▶ Directions: Check every line of the data below for the word "WithPiTopology". Copy the ones that have it.

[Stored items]

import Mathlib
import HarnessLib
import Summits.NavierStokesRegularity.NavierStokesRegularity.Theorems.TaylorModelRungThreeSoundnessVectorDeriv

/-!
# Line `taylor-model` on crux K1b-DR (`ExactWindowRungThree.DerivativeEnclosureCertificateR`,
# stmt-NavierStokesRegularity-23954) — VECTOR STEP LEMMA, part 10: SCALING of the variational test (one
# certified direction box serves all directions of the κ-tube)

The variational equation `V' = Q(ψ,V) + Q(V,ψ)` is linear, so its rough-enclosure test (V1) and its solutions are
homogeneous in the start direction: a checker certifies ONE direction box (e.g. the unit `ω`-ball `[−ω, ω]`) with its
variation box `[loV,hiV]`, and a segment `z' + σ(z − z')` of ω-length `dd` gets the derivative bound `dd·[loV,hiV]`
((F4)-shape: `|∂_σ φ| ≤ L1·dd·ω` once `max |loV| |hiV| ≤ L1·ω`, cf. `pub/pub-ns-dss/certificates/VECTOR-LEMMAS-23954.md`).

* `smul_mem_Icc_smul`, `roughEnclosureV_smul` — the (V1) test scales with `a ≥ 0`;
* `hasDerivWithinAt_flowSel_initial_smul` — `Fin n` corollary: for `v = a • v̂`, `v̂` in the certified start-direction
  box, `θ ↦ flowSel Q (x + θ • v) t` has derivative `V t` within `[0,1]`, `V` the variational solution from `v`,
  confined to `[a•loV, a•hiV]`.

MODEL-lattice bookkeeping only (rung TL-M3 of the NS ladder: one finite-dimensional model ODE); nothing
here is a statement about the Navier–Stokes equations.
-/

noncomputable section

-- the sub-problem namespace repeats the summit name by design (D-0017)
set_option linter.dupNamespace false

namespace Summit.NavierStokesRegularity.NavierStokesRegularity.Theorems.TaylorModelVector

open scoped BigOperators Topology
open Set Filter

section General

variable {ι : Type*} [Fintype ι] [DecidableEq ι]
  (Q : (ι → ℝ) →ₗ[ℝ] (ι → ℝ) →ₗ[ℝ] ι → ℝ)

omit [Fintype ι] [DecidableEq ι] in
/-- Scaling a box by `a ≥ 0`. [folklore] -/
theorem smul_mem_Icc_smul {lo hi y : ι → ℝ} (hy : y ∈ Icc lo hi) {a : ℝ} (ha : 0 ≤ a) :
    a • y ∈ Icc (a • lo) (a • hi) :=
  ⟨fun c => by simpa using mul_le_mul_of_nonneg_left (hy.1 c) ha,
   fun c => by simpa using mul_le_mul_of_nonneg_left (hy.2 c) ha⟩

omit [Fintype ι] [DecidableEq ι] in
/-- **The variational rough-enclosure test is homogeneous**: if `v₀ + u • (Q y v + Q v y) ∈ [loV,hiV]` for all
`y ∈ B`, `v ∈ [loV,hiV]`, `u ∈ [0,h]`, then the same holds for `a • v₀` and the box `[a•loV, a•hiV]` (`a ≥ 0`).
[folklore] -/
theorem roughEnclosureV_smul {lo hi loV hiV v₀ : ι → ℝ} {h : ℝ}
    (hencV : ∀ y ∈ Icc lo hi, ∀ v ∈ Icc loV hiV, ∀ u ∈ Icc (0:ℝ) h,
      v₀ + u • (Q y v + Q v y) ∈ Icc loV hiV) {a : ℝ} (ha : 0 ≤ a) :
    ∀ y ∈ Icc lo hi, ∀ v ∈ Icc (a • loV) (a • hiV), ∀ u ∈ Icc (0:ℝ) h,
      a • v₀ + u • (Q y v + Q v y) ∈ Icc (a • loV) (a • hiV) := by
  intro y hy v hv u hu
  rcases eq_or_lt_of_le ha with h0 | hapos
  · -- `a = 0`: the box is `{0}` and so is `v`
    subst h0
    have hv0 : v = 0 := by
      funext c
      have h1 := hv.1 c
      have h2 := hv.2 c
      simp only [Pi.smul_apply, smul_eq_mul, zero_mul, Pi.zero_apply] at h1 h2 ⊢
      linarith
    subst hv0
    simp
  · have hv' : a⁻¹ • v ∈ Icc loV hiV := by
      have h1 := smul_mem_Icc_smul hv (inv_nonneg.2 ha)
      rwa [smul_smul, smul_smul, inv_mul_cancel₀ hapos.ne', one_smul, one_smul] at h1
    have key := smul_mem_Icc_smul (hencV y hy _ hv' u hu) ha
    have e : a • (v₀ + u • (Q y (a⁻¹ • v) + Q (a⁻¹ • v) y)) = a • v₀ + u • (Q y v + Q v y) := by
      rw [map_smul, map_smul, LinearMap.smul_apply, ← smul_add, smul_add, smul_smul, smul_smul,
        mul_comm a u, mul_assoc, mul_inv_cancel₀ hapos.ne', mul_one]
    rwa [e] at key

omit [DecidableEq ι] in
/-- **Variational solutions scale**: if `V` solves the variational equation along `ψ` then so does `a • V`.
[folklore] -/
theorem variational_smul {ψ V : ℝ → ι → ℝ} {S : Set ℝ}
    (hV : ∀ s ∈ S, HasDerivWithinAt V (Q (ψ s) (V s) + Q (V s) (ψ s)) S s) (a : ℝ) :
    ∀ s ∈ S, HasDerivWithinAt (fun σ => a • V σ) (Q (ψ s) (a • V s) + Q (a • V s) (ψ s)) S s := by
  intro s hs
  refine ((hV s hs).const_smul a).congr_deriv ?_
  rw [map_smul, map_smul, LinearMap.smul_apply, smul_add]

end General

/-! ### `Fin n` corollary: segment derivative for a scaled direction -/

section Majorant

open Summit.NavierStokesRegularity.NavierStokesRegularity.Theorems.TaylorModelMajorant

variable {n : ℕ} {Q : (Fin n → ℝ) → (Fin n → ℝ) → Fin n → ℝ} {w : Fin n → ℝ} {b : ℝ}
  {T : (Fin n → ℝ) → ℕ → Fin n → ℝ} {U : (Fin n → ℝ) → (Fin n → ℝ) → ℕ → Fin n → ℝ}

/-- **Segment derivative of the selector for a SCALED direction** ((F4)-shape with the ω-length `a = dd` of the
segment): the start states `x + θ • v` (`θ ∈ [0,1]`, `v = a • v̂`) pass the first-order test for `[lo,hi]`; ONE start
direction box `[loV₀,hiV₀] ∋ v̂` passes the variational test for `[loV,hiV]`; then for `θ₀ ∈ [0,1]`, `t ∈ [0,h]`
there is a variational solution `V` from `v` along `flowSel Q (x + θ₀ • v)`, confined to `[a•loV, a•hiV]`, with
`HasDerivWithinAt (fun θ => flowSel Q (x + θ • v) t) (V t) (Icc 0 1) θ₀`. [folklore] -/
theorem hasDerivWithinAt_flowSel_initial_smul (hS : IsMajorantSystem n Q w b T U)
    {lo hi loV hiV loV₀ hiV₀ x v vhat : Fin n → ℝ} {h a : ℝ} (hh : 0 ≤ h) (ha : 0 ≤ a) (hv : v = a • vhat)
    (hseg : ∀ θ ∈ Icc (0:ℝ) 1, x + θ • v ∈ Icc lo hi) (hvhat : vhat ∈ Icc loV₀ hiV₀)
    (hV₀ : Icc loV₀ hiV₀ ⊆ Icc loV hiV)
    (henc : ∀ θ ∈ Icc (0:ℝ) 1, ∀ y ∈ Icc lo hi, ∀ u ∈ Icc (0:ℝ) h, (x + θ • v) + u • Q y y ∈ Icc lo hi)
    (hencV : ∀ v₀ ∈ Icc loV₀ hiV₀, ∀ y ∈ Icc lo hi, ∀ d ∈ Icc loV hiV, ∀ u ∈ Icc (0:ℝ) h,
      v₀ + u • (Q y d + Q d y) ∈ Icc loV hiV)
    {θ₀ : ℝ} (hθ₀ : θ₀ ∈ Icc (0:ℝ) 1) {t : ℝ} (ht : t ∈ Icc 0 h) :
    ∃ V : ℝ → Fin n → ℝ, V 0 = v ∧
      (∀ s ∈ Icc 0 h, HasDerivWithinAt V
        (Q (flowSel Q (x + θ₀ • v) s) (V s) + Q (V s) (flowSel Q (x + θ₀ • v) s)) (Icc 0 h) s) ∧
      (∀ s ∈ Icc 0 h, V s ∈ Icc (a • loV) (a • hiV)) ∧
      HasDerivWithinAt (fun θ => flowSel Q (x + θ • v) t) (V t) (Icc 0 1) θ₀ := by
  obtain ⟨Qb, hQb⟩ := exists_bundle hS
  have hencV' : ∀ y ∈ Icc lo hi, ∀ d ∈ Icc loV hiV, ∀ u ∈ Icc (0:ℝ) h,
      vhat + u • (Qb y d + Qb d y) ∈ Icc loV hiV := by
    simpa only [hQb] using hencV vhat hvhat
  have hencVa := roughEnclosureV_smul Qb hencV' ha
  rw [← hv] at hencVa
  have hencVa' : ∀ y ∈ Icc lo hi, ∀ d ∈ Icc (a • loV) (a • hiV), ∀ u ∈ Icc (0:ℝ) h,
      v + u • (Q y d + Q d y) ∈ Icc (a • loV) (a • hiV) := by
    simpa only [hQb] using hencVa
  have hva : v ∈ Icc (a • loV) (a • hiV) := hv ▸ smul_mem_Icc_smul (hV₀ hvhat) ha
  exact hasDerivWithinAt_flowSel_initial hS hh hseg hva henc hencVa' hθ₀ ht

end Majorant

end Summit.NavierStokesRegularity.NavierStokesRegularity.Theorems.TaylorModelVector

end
---
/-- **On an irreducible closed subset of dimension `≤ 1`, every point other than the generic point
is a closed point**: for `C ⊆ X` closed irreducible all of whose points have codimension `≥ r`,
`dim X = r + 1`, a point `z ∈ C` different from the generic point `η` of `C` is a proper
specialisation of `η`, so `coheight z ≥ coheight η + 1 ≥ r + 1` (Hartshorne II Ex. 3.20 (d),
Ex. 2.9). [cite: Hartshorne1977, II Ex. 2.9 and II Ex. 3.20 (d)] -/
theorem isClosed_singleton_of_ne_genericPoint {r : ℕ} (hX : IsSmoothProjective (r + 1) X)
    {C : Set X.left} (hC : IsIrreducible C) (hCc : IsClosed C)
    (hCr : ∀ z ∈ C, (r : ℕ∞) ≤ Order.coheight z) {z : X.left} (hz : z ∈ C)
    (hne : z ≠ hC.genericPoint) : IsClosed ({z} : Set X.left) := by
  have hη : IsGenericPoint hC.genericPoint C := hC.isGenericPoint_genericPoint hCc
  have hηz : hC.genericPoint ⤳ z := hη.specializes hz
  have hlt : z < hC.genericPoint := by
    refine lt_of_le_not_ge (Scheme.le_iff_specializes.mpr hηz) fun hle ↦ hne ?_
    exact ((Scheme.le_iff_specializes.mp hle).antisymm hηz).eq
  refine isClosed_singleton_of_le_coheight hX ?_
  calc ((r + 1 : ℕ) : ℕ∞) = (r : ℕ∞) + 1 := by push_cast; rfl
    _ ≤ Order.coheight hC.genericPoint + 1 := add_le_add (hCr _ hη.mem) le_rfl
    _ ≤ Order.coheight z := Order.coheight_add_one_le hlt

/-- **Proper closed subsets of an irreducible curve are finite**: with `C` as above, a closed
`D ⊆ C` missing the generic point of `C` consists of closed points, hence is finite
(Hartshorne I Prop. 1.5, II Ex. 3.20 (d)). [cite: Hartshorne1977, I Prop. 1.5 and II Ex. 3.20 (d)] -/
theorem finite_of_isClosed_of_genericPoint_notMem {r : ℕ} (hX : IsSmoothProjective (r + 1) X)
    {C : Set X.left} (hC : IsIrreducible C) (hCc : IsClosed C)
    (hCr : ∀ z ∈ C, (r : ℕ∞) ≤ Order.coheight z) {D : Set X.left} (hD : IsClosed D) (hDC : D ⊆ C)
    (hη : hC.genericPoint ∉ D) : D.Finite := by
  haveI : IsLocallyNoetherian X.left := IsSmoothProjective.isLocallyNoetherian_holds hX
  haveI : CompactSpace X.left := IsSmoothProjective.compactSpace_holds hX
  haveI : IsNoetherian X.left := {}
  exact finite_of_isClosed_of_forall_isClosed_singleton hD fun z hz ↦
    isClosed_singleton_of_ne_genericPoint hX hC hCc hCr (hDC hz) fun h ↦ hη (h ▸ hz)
--
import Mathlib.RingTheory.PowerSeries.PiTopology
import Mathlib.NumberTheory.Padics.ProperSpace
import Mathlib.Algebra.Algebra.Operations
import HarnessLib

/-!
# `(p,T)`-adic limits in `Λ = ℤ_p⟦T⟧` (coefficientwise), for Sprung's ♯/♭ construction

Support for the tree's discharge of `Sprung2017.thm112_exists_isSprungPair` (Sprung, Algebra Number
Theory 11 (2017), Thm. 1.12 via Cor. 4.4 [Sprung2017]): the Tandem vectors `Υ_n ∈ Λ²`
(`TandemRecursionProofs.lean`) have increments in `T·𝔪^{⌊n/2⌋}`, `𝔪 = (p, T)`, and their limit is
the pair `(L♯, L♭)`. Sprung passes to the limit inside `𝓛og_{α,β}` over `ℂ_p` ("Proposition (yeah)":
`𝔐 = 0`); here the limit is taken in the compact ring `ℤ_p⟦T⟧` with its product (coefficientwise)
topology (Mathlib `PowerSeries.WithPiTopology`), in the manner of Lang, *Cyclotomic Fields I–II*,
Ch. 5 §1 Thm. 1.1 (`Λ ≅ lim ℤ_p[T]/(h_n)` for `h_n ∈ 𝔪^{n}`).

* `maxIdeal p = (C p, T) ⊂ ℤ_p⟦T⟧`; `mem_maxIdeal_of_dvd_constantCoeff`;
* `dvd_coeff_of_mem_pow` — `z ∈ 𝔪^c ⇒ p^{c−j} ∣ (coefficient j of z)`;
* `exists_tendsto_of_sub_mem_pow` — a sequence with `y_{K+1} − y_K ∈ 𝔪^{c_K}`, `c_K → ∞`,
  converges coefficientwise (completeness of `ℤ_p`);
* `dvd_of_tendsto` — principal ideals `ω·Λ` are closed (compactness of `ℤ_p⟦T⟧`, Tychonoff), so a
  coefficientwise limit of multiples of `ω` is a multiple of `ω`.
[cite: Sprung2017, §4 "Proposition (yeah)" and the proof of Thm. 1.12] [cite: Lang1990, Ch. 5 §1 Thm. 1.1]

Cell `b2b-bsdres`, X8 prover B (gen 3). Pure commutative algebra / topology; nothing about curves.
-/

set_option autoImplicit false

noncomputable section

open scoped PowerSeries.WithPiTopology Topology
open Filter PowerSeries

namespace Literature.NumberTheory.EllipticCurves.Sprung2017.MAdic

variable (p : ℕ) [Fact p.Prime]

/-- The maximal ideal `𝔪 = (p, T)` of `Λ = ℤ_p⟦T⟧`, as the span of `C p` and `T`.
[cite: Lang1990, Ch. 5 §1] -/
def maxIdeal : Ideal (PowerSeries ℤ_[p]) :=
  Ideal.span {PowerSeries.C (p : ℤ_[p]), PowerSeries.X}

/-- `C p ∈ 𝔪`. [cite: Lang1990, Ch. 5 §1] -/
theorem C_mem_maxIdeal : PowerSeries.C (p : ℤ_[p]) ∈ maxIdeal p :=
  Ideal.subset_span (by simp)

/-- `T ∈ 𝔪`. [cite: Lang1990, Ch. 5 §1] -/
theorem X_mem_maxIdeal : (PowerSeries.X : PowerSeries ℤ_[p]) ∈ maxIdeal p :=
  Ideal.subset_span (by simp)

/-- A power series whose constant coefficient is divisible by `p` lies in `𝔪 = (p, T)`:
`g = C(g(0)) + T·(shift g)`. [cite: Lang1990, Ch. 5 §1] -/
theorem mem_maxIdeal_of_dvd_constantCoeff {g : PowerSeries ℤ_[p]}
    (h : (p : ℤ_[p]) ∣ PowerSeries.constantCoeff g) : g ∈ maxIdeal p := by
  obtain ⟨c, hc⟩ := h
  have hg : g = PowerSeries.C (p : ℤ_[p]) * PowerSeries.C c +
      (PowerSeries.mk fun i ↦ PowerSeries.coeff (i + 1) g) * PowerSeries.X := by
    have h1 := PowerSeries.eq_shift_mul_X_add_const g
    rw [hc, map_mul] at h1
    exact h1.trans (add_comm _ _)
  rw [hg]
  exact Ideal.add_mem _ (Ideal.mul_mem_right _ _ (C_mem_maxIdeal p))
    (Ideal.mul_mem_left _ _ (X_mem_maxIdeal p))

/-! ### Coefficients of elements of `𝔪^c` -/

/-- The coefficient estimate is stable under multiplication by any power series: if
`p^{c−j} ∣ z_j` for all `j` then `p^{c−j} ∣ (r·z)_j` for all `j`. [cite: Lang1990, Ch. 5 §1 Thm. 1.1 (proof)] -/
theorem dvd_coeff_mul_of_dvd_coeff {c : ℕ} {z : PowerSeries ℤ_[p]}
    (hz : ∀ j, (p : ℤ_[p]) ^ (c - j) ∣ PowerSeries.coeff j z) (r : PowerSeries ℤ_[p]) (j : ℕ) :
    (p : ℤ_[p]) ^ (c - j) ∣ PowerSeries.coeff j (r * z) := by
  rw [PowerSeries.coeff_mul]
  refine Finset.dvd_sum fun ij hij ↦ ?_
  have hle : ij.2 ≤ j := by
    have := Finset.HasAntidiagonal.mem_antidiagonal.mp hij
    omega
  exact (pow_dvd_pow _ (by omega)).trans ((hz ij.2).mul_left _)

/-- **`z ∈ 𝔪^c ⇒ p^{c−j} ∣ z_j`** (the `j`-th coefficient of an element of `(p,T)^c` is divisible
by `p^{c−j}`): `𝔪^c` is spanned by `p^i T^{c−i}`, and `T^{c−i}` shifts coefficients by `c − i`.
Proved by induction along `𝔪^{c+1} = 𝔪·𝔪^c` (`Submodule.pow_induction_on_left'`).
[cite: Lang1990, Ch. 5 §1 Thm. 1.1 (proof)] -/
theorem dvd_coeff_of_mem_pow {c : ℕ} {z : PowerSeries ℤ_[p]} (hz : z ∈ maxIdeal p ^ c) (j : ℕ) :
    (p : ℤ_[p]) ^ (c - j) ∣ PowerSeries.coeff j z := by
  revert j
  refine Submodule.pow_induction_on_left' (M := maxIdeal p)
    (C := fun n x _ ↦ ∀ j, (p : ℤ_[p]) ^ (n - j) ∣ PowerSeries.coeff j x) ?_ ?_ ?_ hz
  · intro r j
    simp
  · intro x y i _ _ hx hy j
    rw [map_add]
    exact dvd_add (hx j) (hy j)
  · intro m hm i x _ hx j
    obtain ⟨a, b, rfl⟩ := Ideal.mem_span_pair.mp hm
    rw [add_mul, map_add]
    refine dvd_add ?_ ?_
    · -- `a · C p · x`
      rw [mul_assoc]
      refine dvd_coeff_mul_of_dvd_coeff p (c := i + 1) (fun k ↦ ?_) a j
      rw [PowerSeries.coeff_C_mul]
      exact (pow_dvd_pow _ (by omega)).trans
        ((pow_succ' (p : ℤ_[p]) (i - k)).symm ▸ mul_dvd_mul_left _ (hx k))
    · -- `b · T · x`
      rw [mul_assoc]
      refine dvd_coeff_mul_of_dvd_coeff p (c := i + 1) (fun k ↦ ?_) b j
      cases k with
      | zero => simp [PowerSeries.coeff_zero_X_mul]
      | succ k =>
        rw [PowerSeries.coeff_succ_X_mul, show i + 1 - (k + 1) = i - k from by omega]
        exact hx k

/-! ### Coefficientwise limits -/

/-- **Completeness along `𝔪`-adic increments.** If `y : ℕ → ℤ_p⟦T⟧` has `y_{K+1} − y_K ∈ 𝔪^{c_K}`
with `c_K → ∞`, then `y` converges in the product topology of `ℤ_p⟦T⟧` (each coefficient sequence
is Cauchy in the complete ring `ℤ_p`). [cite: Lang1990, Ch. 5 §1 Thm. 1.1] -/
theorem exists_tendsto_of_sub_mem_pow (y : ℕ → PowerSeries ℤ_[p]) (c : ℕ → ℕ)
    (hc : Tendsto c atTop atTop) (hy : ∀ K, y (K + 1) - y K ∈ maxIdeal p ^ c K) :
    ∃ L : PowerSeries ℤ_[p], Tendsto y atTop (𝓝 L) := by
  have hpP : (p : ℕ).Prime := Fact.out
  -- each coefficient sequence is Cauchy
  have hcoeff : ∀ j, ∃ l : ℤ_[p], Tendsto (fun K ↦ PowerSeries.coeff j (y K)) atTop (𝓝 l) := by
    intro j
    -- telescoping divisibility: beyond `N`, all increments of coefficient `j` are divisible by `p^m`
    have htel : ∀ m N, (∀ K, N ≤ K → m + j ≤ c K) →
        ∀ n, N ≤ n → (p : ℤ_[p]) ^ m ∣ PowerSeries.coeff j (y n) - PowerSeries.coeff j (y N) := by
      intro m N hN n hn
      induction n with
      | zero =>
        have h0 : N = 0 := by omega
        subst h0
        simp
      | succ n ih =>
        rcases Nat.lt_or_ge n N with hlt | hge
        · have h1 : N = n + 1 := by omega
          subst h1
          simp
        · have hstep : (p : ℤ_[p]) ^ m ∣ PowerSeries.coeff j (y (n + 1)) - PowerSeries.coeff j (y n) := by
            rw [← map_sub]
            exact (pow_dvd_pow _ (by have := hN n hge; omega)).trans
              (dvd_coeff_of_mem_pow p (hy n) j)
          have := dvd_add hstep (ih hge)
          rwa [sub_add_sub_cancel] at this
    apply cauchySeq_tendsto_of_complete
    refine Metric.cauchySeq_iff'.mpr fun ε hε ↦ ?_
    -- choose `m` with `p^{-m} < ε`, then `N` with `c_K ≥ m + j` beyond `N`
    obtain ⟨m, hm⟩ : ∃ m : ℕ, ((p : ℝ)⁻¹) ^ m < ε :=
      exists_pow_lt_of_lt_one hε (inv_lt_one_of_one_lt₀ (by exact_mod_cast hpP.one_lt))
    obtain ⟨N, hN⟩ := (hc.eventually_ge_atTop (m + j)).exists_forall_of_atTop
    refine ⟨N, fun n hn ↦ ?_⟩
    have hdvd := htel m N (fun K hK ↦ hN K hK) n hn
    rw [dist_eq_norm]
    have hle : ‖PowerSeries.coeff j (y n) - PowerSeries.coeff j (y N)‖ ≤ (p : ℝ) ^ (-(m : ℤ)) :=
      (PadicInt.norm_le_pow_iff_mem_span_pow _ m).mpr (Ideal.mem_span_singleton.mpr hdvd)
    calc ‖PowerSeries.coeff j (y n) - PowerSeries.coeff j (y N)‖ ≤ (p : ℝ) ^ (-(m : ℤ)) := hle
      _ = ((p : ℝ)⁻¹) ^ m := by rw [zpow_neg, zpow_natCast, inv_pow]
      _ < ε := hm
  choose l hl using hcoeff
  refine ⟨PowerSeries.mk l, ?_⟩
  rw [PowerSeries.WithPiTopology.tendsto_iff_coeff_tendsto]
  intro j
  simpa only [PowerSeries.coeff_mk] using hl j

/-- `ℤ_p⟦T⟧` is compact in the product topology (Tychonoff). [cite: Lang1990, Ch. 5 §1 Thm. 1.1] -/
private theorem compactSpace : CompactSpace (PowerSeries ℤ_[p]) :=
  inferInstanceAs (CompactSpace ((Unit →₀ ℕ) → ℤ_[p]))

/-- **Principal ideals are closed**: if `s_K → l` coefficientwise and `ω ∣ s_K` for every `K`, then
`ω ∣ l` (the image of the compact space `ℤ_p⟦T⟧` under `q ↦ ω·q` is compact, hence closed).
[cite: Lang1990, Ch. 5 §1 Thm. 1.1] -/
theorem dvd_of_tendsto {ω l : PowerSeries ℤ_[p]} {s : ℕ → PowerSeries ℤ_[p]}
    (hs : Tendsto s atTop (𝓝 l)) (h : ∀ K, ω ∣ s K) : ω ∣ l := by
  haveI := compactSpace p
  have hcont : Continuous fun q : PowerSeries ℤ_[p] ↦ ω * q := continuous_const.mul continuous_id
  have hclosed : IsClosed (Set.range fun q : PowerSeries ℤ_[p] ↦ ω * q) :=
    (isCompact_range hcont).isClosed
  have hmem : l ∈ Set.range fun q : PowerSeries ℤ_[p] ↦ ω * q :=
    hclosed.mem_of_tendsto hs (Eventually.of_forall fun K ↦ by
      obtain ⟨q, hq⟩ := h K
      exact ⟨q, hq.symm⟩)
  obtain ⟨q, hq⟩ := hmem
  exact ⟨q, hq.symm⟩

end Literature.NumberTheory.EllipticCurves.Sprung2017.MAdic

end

▶ Result:
topology (Mathlib `PowerSeries.WithPiTopology`), in the manner of Lang, *Cyclotomic Fields I–II*,
open scoped PowerSeries.WithPiTopology Topology
  rw [PowerSeries.WithPiTopology.tendsto_iff_coeff_tendsto]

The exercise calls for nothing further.